This repo is a part of the broader soc_of_soc
project. With the scripts in this repository we complete several steps toward analyzing the individual academic productivity using the Microsoft Academic Graph corpus. The primary objective here is linking the network data to the publication data through probabilistic matching and some network analysis of journals.
The code in this repo does the following things:
-
Fuzzy matching between the names of faculty members from the network data and the names of authors in the Microsoft Academic Graph using the fuzzymatcher library. This generates many candidate matches.
-
Filtering the full Microsoft Academic Graph corpus down to only include the probable matches using Dask.
-
Generating a network of journals in the corpus that are linked by shared authors. We use this network to help filter out non-sociologists from the dataset. The idea is that we can take eigenvector centrality scores of the journals and then score authors by how much they publish in high centrality (and therefore more likely to be sociology journals)
This code requires data that lives in several spots:
The data from the ASA Guide to Graduate Department lives locally on my computer but is uploaded to two other locations. The Midway3 servers of the Research Computing Center of the University of Chicago and the Cronus Server of Social Science Computing Services, also at UChicago.
The Microsoft Academic Graph (MAG) lives on the Midway3 Servers and all the scripts related to parsing that data should be run on midway3, typically using sbatch
scripts which describe the partitions, nodes and cores to use.

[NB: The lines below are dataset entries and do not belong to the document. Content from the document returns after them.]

/-- **Multilinearity on generated subgroups, slot by slot**: if `{a}` lies in the subgroup `M` whenever each `aⱼ` lies in `Sⱼ`, then also whenever each `aⱼ` lies in the group generated by `Sⱼ` («the subgroup generated by those products l(f₁)⋯l(fₙ) such that …» — quotients of polynomials come for free). [cite: Milnor1970, §2 proof of Theorem 2.3 (p0008 L16–L23)] -/
theorem symbol_mem_of_forall_mem_closure (S : Fin n → Set Rˣ) (M : AddSubgroup (MilnorK R n))
    (hM : ∀ a : Fin n → Rˣ, (∀ j, a j ∈ S j) → symbol a ∈ M) (a : Fin n → Rˣ)
    (ha : ∀ j, a j ∈ Subgroup.closure (S j)) : symbol a ∈ M := by
  -- `P k`: slots `< k` may be in the closure, slots `≥ k` in `S`
  suffices P : ∀ k : ℕ, ∀ b : Fin n → Rˣ, (∀ j : Fin n, j.val < k → b j ∈ Subgroup.closure (S j)) →
      (∀ j : Fin n, k ≤ j.val → b j ∈ S j) → symbol b ∈ M from
    P n a (fun j _ => ha j) (fun j hj => absurd (lt_of_lt_of_le j.isLt hj) (lt_irrefl _))
  intro k
  induction k with
  | zero => exact fun b _ hb => hM b fun j => hb j (Nat.zero_le _)
  | succ k ih =>
    intro b hlt hge
    by_cases hk : k < n
    · set jk : Fin n := ⟨k, hk⟩ with hjk
      -- the good set at slot `k` is a subgroup containing `S jk`
      have hsub : ∀ y ∈ Subgroup.closure (S jk), symbol (update b jk y) ∈ M := by
        intro y hy
        induction hy using Subgroup.closure_induction with
        | mem x hx =>
          refine ih _ (fun j hj => ?_) (fun j hj => ?_)
          · rw [update_of_ne (fun h => by subst h; exact absurd hj (lt_irrefl _))]
            exact hlt j (Nat.lt_succ_of_lt hj)
          · by_cases hjj : j = jk
            · subst hjj; rw [update_self]; exact hx
            · rw [update_of_ne hjj]
              exact hge j (lt_of_le_of_ne hj fun h => hjj (Fin.ext (by rw [hjk]; exact h.symm)))
        | one => rw [symbol_update_one]; exact M.zero_mem
        | mul x y _ _ hx hy => rw [symbol_update_mul]; exact M.add_mem hx hy
        | inv x _ hx => rw [symbol_update_inv]; exact M.neg_mem hx
      have := hsub (b jk) (hlt jk (by simp [hjk]))
      rwa [update_eq_self] at this
    · exact ih b (fun j hj => hlt j (Nat.lt_succ_of_lt hj)) fun j hj =>
        absurd (lt_of_lt_of_le j.isLt (le_trans (not_lt.1 hk) hj)) (lt_irrefl _)

end Closure

/-! ### §1 the filtration of `K_{n}F(t)` -/

section Filtration

variable (F : Type*) [Field F] (n : ℕ)

/-- The generators of `L_d`: the symbols `{f₁, …, fₙ}` of non-zero polynomials of degree `≤ d`. [cite: Milnor1970, §2 proof of Theorem 2.3 (p0008 L16–L23)] -/
def symbolsBelowK (d : ℕ) : Set (MilnorK (RatFunc F) n) :=
  {z | ∃ a : Fin n → (RatFunc F)ˣ, (∀ j, a j ∈ polyUnitsBelow F d) ∧ z = symbol a}

/-- **Milnor's `L_d ⊂ K_nF(t)`**: «the subgroup generated by those products l(f₁)⋯l(fₙ) such that f₁, …, fₙ ∈ F[t] are polynomials of degree ≤ d». [cite: Milnor1970, §2 proof of Theorem 2.3 (p0008 L16–L23)] -/
def filtrationK (d : ℕ) : AddSubgroup (MilnorK (RatFunc F) n) := AddSubgroup.closure (symbolsBelowK F n d)

variable {F n}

Here is a table to show what scripts should be run where and in what order, as well as a short description:
Script | Type | Where To Run | Description | Output |
---|---|---|---|---|
fuzzy_matches.py |
Data | Midway3 | Performs fuzzy matching produces many csvs | /matches |
get_author_candidates.py |
Data | Midway3 | filters the MAG corpus to get authors from fuzzy matching and saves key of faculty to author names from fuzzy matching | key_faculty2authors.csv, authors.csv |
filter_mag_corpus.py |
Data | Midway3 | Filters out the complete MAG data down to the names we feed it | authors2papers.csv, papers.csv |
filter_journals.py |
Data | Midway3 | Does the same but now for journals | journals.csv |
filtered_cited |
Data | Midway3 | Filters papers to get only the ones citing our authors papers | citing.csv |
net_project.py |
Data | Midway3 | Projects the two-mode network to a one-mode, journal to journal network | journal2journal_mat.csv , authors2journals_mat.csv |
journal_net.R |
Analysis | Local | Performs first analyses on the journal to journal network | None |